Your plots should **always** be self-explanatory (including title and description). If somebody has to ask something about a plot, it probably means the plot can be improved.
___

### Prettifying plots
Let's go ahead and take the perspective of our audience. What is unclear in the above plot?

+ Not everybody knows that *setosa*, *virginica*, and *versicolor* refer to iris species, it would be good to add a title to our legend.
+ It's unclear what the $x$- and $y$-axis represent, we absolutely need to label them.
+ A scatter plot is nice, but what if multiple flowers have the same sepal and petal length? We can't really see how many flowers each dot represent. Perhaps we could use a bit of transparency to make this more readable. This is done using a parameter called `alpha`, where `alpha=1` means no transparency at all, and `alpha=0` means completely transparent. You can think of `alpha` as the opacity percentage.
+ The plot is a bit small, it would be nice to make it larger.
+ A title indicating what the plot is about is always good.

In [None]:
# Create a figure and axis, specify the figure size
fig, ax = plt.subplots(figsize=(8, 6))
# Add the scatter plot ONLY for the setosa flowers
ax.scatter(iris_setosa["sepal length (cm)"], iris_setosa["petal length (cm)"],
          color="blue", label="setosa", alpha=0.6)
# Add the scatter plot ONLY for the virginica flowers
ax.scatter(iris_virginica["sepal length (cm)"], iris_virginica["petal length (cm)"],
          color="green", label="virginica", alpha=0.6)
# Add the scatter plot ONLY for the versicolor flowers
ax.scatter(iris_versicolor["sepal length (cm)"], iris_versicolor["petal length (cm)"],
          color="purple", label="versicolor", alpha=0.6)
# Add the legend with an explicit title
ax.legend(title="Iris species")
# Add the x- and y-axes labels
ax.set_xlabel("Sepal length in cm")
ax.set_ylabel("Petal length in cm")
# Add a title to our plot
ax.set_title("Sepal and petal length for different iris species")

That's it.
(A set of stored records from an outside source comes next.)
import Literature.NumberTheory.Weil1965.ThetaIntegralOrbitFunctionalSupport
import HarnessLib

/-!
# The geometric action as homeomorphisms of `𝔸_F^m`, and the invariance plugs of the orbit functional in binder shape

Topic `NumberTheory/Weil1965`; namespaces `Literature.NumberTheory.Weil1965` (§1, generic) and
`Literature.NumberTheory.Weil1965.UnitaryDoubling` (§2, the dual pair).  ONE definition (`actHomeomorph`, the action
`A : G →* (𝔸_F^m ≃ₗ 𝔸_F^m)` read as homeomorphisms — every `𝔸_F`-linear self-map of the finite free module `𝔸_F^m` is continuous)
and the plugs, IN THE BINDER SHAPES of ★ `AdelicFibreMeasures.map_fibreMeasure_eq` ∕ ★ `FibreMeasureSplitPlace` (A-p08)
(`T : _ → (X ≃ₜ X)`, `hTh : h (T g x) = h x`, `hTS : Φ ∘ T g ∈ 𝒮`, `hST : S ⟨Ψ ∘ T g, _⟩ = S Ψ`), for the orbit functional
`Λ(Φ) = ∫_{G/Γ} Σ'_{ξ≠0} Φ(A(g) ξ) dν` of ★ `ThetaIntegralOrbitFunctional` and the dual pair's `Λ_θ` (`A = vDiagAct`, `h = hNorm`):
* §1 `actHomeomorph`, `coe_actHomeomorph` (`⇑(actHomeomorph F A g) = ⇑(A g)`, `rfl`), `actHomeomorph_symm_apply`;
  **`comp_act_mem_piSchwartzBruhat`** (`hTS`: `Φ ∘ A(g) = twist L_g Φ ∈ 𝒮`, ★ `twist_actTwistGL`, ★ `twist_mem`);
  **`orbitFunctionalReal_comp_act`** (`hST`: ★ `orbitFunctionalReal_comp` in binder shape); `map_fibreMeasure_orbitFunctionalReal_eq'`
  (★ `map_fibreMeasure_orbitFunctionalReal_eq` through `actHomeomorph`);
* §2 **`comp_vDiagAct_mem_piSchwartzBruhat`**, **`thetaOrbitFunctionalReal_comp_vDiagAct`**, `map_fibreMeasure_thetaOrbitFunctionalReal_eq'`
  (`hTh` is ★ `hNorm_vDiagAct`).

## References
* [Weil1965] A. Weil, *Sur la formule de Siegel dans la théorie des groupes classiques*, Acta Math. 113 (1965): Chap. IV n° 45–46,
  p. 66; n° 52.
-/

set_option autoImplicit false

noncomputable section

namespace Literature.NumberTheory.Weil1965

open Literature.NumberTheory.Automorphic Literature.NumberTheory.Weil1964
open NumberField _root_.MeasureTheory _root_.Topology
open scoped Matrix

/-! ### §1 Generic -/

section Generic

variable (F : Type) [Field F] [NumberField F] {m : ℕ}
variable {G : Type*} [Group G] [TopologicalSpace G] [IsTopologicalGroup G] [LocallyCompactSpace G]
variable (Γ : Subgroup G) [CompactSpace (G ⧸ Γ)] [MeasurableSpace (G ⧸ Γ)] [BorelSpace (G ⧸ Γ)]
variable (ν : Measure (G ⧸ Γ)) [IsFiniteMeasure ν]
variable (A : G →* ((Fin m → AdeleRing (𝓞 F) F) ≃ₗ[AdeleRing (𝓞 F) F] (Fin m → AdeleRing (𝓞 F) F)))
variable (hA : ∀ x : Fin m → AdeleRing (𝓞 F) F, Continuous fun g => A g x)
variable (hΓ : ∀ γ ∈ Γ, ∀ ξ : Fin m → F, ∃ ξ' : Fin m → F, A γ (ratPt F (Fin m) ξ) = ratPt F (Fin m) ξ')

/-- **the geometric action as homeomorphisms** `a_g : 𝔸_F^m ≃ₜ 𝔸_F^m` (an `𝔸_F`-linear automorphism of the finite free module is
bicontinuous, `LinearMap.continuous_on_pi`). [cite: Weil1965, Chap. IV n° 45, p. 66] -/
def actHomeomorph (g : G) : (Fin m → AdeleRing (𝓞 F) F) ≃ₜ (Fin m → AdeleRing (𝓞 F) F) where
  toEquiv := (A g).toEquiv
  continuous_toFun := LinearMap.continuous_on_pi (A g).toLinearMap
  continuous_invFun := LinearMap.continuous_on_pi (A g).symm.toLinearMap

omit [TopologicalSpace G] [IsTopologicalGroup G] [LocallyCompactSpace G] in
/-- `⇑(actHomeomorph F A g) = ⇑(A g)` (definitional). [cite: Weil1965, Chap. IV n° 45, p. 66] -/
@[simp] theorem coe_actHomeomorph (g : G) : ⇑(actHomeomorph F A g) = ⇑(A g) := rfl

omit [TopologicalSpace G] [IsTopologicalGroup G] [LocallyCompactSpace G] in
/-- pointwise form. [cite: Weil1965, Chap. IV n° 45, p. 66] -/
theorem actHomeomorph_apply (g : G) (x : Fin m → AdeleRing (𝓞 F) F) : actHomeomorph F A g x = A g x := rfl

omit [TopologicalSpace G] [IsTopologicalGroup G] [LocallyCompactSpace G] in
/-- the inverse homeomorphism is the inverse action (definitional). [cite: Weil1965, Chap. IV n° 45, p. 66] -/
theorem actHomeomorph_symm_apply (g : G) (x : Fin m → AdeleRing (𝓞 F) F) : (actHomeomorph F A g).symm x = (A g).symm x := rfl

omit [TopologicalSpace G] [IsTopologicalGroup G] [LocallyCompactSpace G] in
/-- the inverse homeomorphism is the action of `g⁻¹`. [cite: Weil1965, Chap. IV n° 45, p. 66] -/
theorem actHomeomorph_inv (g : G) : actHomeomorph F A g⁻¹ = (actHomeomorph F A g).symm :=
  Homeomorph.ext fun x => by
    rw [actHomeomorph_apply, actHomeomorph_symm_apply, map_inv]
    rfl

omit [TopologicalSpace G] [IsTopologicalGroup G] [LocallyCompactSpace G] in
/-- **`hTS` — `𝒮(𝔸_F^m)` IS STABLE UNDER THE ACTION**: `Φ ∘ A(g) = twist L_g Φ ∈ 𝒮` (★ `twist_actTwistGL`, ★ `twist_mem`).
[cite: Weil1965, Chap. IV n° 45, p. 66] -/
theorem comp_act_mem_piSchwartzBruhat (g : G) {Φ : (Fin m → AdeleRing (𝓞 F) F) → ℂ} (hΦ : Φ ∈ piSchwartzBruhat F (Fin m)) :
    Φ ∘ ⇑(A g) ∈ piSchwartzBruhat F (Fin m) := by
  have hc : Φ ∘ ⇑(A g) = twist F (actTwistGL F A g) Φ := funext fun x => (twist_actTwistGL F A g Φ x).symm
  rw [hc]
  exact twist_mem hΦ _

omit [TopologicalSpace G] [IsTopologicalGroup G] [LocallyCompactSpace G] in
/-- the same through `actHomeomorph` (the binder `hTS` of ★ `map_fibreMeasure_eq` verbatim). [cite: Weil1965, Chap. IV n° 45, p. 66] -/
theorem comp_actHomeomorph_mem_piSchwartzBruhat (g : G) :
    ∀ Φ ∈ piSchwartzBruhat F (Fin m), Φ ∘ ⇑(actHomeomorph F A g) ∈ piSchwartzBruhat F (Fin m) :=
  fun _ hΦ => comp_act_mem_piSchwartzBruhat F A g hΦ

include hA in
/-- **`hST` — INVARIANCE OF `Λ_ℝ` IN BINDER SHAPE**: `Λ_ℝ ⟨Ψ ∘ A(g), _⟩ = Λ_ℝ Ψ` for `ν` invariant (★ `orbitFunctionalReal_comp`).
[cite: Weil1965, Chap. IV n° 46, p. 66] -/
theorem orbitFunctionalReal_comp_act [SMulInvariantMeasure G (G ⧸ Γ) ν] (g : G) (Ψ : piSchwartzBruhatReal F (Fin m))
    (hΨT : (Ψ : (Fin m → AdeleRing (𝓞 F) F) → ℝ) ∘ ⇑(A g) ∈ piSchwartzBruhatReal F (Fin m)) :
    orbitFunctionalReal F Γ ν A hA hΓ ⟨(Ψ : (Fin m → AdeleRing (𝓞 F) F) → ℝ) ∘ ⇑(A g), hΨT⟩ =
      orbitFunctionalReal F Γ ν A hA hΓ Ψ :=
  orbitFunctionalReal_comp F Γ ν A hA hΓ g Ψ ⟨_, hΨT⟩ fun _ => rfl

include hA in
/-- the same through `actHomeomorph` (the binder `hST` of ★ `map_fibreMeasure_eq` verbatim). [cite: Weil1965, Chap. IV n° 46, p. 66] -/
theorem orbitFunctionalReal_comp_actHomeomorph [SMulInvariantMeasure G (G ⧸ Γ) ν] (g : G) :
    ∀ (Ψ : piSchwartzBruhatReal F (Fin m))
      (hΨT : (Ψ : (Fin m → AdeleRing (𝓞 F) F) → ℝ) ∘ ⇑(actHomeomorph F A g) ∈ piSchwartzBruhatReal F (Fin m)),
      orbitFunctionalReal F Γ ν A hA hΓ ⟨(Ψ : (Fin m → AdeleRing (𝓞 F) F) → ℝ) ∘ ⇑(actHomeomorph F A g), hΨT⟩ =
        orbitFunctionalReal F Γ ν A hA hΓ Ψ :=
  fun Ψ hΨT => orbitFunctionalReal_comp_act F Γ ν A hA hΓ g Ψ hΨT

include hA in
/-- **the action preserves every fibre measure**, stated through `actHomeomorph` (★ `map_fibreMeasure_orbitFunctionalReal_eq`).
[cite: Weil1965, Chap. IV n° 46, p. 66] -/
theorem map_actHomeomorph_fibreMeasure_orbitFunctionalReal_eq [MeasurableSpace (AdeleRing (𝓞 F) F)]
    [BorelSpace (AdeleRing (𝓞 F) F)] [SMulInvariantMeasure G (G ⧸ Γ) ν]
    (h : (Fin m → AdeleRing (𝓞 F) F) → AdeleRing (𝓞 F) F)
    (hinv : ∀ (g : G) (x : Fin m → AdeleRing (𝓞 F) F), h (A g x) = h x) (g : G) (b : F) :
    (fibreMeasure F (Fin m) (orbitFunctionalReal F Γ ν A hA hΓ) (orbitFunctionalReal_nonneg F Γ ν A hA hΓ) h b).map
        (actHomeomorph F A g) =
      fibreMeasure F (Fin m) (orbitFunctionalReal F Γ ν A hA hΓ) (orbitFunctionalReal_nonneg F Γ ν A hA hΓ) h b :=
  map_fibreMeasure_orbitFunctionalReal_eq F Γ ν A hA hΓ h hinv g b

end Generic

end Literature.NumberTheory.Weil1965

/-! ### §2 The dual pair -/

namespace Literature.NumberTheory.Weil1965.UnitaryDoubling

open _root_.MeasureTheory NumberField
open Literature.NumberTheory.Weil1964 Literature.NumberTheory.Weil1965 Literature.NumberTheory.Automorphic
open Literature.NumberTheory.GelbartRogawski1991 Literature.NumberTheory.GelbartRogawski1991.UnitaryDualPair

section DualPair

variable (F E : Type) [Field F] [NumberField F] [Field E] [NumberField E] [Algebra F E] [Algebra.IsQuadraticExtension F E]
  (c : E ≃ₐ[F] E) {δ : E} (hcδ : c δ = -δ) (hδ : δ ≠ 0) {d : F} (hd : δ * δ = algebraMap F E d)
  (N : ℕ) {n : ℕ} (e : Fin N × Fin 1 ≃ Fin n)
  (TV : Matrix (Fin N) (Fin N) F) (hV : TV.IsSymm) (hVd : IsUnit TV.det)
  (TW : Matrix (Fin 1) (Fin 1) F) (hW : TW.IsSymm) (hWd : IsUnit TW.det)

/-- **`hTS` for the dual pair**: `Φ ∘ A_h ∈ 𝒮(X□(𝔸))` for `h ∈ U(J_V)(𝔸)`. [cite: Weil1965, Chap. IV n° 45, p. 66; n° 52] -/
theorem comp_vDiagAct_mem_piSchwartzBruhat (h : UnitaryGroup.adelic F E c N (TV.map (algebraMap F E)))
    {Φ : (Fin (n + n) → AdeleRing (𝓞 F) F) → ℂ} (hΦ : Φ ∈ piSchwartzBruhat F (Fin (n + n))) :
    Φ ∘ ⇑(vDiagAct F E c hcδ hδ hd N e TV hV hVd TW hW hWd h) ∈ piSchwartzBruhat F (Fin (n + n)) :=
  comp_act_mem_piSchwartzBruhat F (vDiagAct F E c hcδ hδ hd N e TV hV hVd TW hW hWd) h hΦ

variable [LocallyCompactSpace (UnitaryGroup.adelic F E c N (TV.map (algebraMap F E)))]
  [CompactSpace (UnitaryGroup.adelic F E c N (TV.map (algebraMap F E)) ⧸ (UnitaryGroup.toAdelic F E c N (TV.map (algebraMap F E))).range)]
  [MeasurableSpace (UnitaryGroup.adelic F E c N (TV.map (algebraMap F E)) ⧸ (UnitaryGroup.toAdelic F E c N (TV.map (algebraMap F E))).range)]
  [BorelSpace (UnitaryGroup.adelic F E c N (TV.map (algebraMap F E)) ⧸ (UnitaryGroup.toAdelic F E c N (TV.map (algebraMap F E))).range)]
  (ν : Measure (UnitaryGroup.adelic F E c N (TV.map (algebraMap F E)) ⧸ (UnitaryGroup.toAdelic F E c N (TV.map (algebraMap F E))).range)) [IsFiniteMeasure ν]
  [SMulInvariantMeasure (UnitaryGroup.adelic F E c N (TV.map (algebraMap F E)))
    (UnitaryGroup.adelic F E c N (TV.map (algebraMap F E)) ⧸ (UnitaryGroup.toAdelic F E c N (TV.map (algebraMap F E))).range) ν]

/-- **`hST` for the dual pair**: `Λ_θ,ℝ ⟨Ψ ∘ A_h, _⟩ = Λ_θ,ℝ Ψ` (`ν` invariant). [cite: Weil1965, Chap. IV n° 46, p. 66; n° 52] -/
theorem thetaOrbitFunctionalReal_comp_vDiagAct (h : UnitaryGroup.adelic F E c N (TV.map (algebraMap F E)))
    (Ψ : piSchwartzBruhatReal F (Fin (n + n)))
    (hΨT : (Ψ : (Fin (n + n) → AdeleRing (𝓞 F) F) → ℝ) ∘ ⇑(vDiagAct F E c hcδ hδ hd N e TV hV hVd TW hW hWd h) ∈
      piSchwartzBruhatReal F (Fin (n + n))) :
    thetaOrbitFunctionalReal F E c hcδ hδ hd N e TV hV hVd TW hW hWd ν
        ⟨(Ψ : (Fin (n + n) → AdeleRing (𝓞 F) F) → ℝ) ∘ ⇑(vDiagAct F E c hcδ hδ hd N e TV hV hVd TW hW hWd h), hΨT⟩ =
      thetaOrbitFunctionalReal F E c hcδ hδ hd N e TV hV hVd TW hW hWd ν Ψ :=
  orbitFunctionalReal_comp_act F (UnitaryGroup.toAdelic F E c N (TV.map (algebraMap F E))).range ν
    (vDiagAct F E c hcδ hδ hd N e TV hV hVd TW hW hWd) (continuous_vDiagAct_apply F E c hcδ hδ hd N e TV hV hVd TW hW hWd)
    (vDiagAct_ratPt_of_mem F E c hcδ hδ hd N e TV hV hVd TW hW hWd) h Ψ hΨT

/-- **the theta-side fibre measures are invariant**, stated through `actHomeomorph` (★ `map_fibreMeasure_thetaOrbitFunctionalReal_eq`).
[cite: Weil1965, Chap. IV n° 46, p. 66; n° 52] -/
theorem map_actHomeomorph_fibreMeasure_thetaOrbitFunctionalReal_eq [MeasurableSpace (AdeleRing (𝓞 F) F)]
    [BorelSpace (AdeleRing (𝓞 F) F)] (h : UnitaryGroup.adelic F E c N (TV.map (algebraMap F E))) (b : F) :
    (fibreMeasure F (Fin (n + n)) (thetaOrbitFunctionalReal F E c hcδ hδ hd N e TV hV hVd TW hW hWd ν)
        (thetaOrbitFunctionalReal_nonneg F E c hcδ hδ hd N e TV hV hVd TW hW hWd ν)
        (hNorm F E c hcδ hδ N e TV hVd TW hWd) b).map
        (actHomeomorph F (vDiagAct F E c hcδ hδ hd N e TV hV hVd TW hW hWd) h) =
      fibreMeasure F (Fin (n + n)) (thetaOrbitFunctionalReal F E c hcδ hδ hd N e TV hV hVd TW hW hWd ν)
        (thetaOrbitFunctionalReal_nonneg F E c hcδ hδ hd N e TV hV hVd TW hW hWd ν)
        (hNorm F E c hcδ hδ N e TV hVd TW hWd) b :=
  map_fibreMeasure_thetaOrbitFunctionalReal_eq F E c hcδ hδ hd N e TV hV hVd TW hW hWd ν h b

end DualPair

end Literature.NumberTheory.Weil1965.UnitaryDoubling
We have quite a nice plot which we could use in an analysis report or a presentation. Of course, as mentioned previously, `matplotlib` offers many more options which we can use to make this plot look even nicer. We will encounter a few of them in the class. For your project, it is a good idea to have a look at the [matplotlib gallery](https://matplotlib.org/stable/gallery/index.html) as it can provide useful inspiration for your own visualizations.

#### ➡️ ✏️ Task 2
To finish, let's also add a second axis to our plot with a histogram of the sepal width. However, we want to add these histograms using the same colors, labels, and opacity levels that we did for the scatter plot. Go ahead and complete the code below to finalize the visualization.

In [None]:
# Create a figure and axis, specify the figure size
fig, axs = plt.subplots(1, 2, figsize=(16, 6))
# Add the scatter plot ONLY for the setosa flowers
axs[0].scatter(iris_setosa["sepal length (cm)"], iris_setosa["petal length (cm)"],
          color="blue", label="setosa", alpha=0.6)
axs[1].hist(iris_setosa["sepal width (cm)"], color="blue", label="setosa", alpha=.6)
# Add the scatter plot ONLY for the virginica flowers
axs[0].scatter(iris_virginica["sepal length (cm)"], iris_virginica["petal length (cm)"],
          color="green", label="virginica", alpha=0.6)
# ... ➡️ ✏️ complete to add the histogram for the virginica species


# Add the scatter plot ONLY for the versicolor flowers
axs[0].scatter(iris_versicolor["sepal length (cm)"], iris_versicolor["petal length (cm)"],
          color="purple", label="versicolor", alpha=0.6)
# ... ➡️ ✏️ complete to add the histogram for the versicolor species


# Add the legend with an explicit title
axs[0].legend(title="Iris species")
axs[1].legend(title="Iris species")
# Add the x- and y-axes labels
axs[0].set_xlabel("Sepal length in cm")
axs[0].set_ylabel("Petal length in cm")
axs[1].set_xlabel("Sepal width in cm")
axs[1].set_ylabel("Count")
# Add a title to our plot
axs[0].set_title("Sepal and petal length for different iris species")
# ... ➡️ ✏️ complete to add the histogram title (choose a good title!)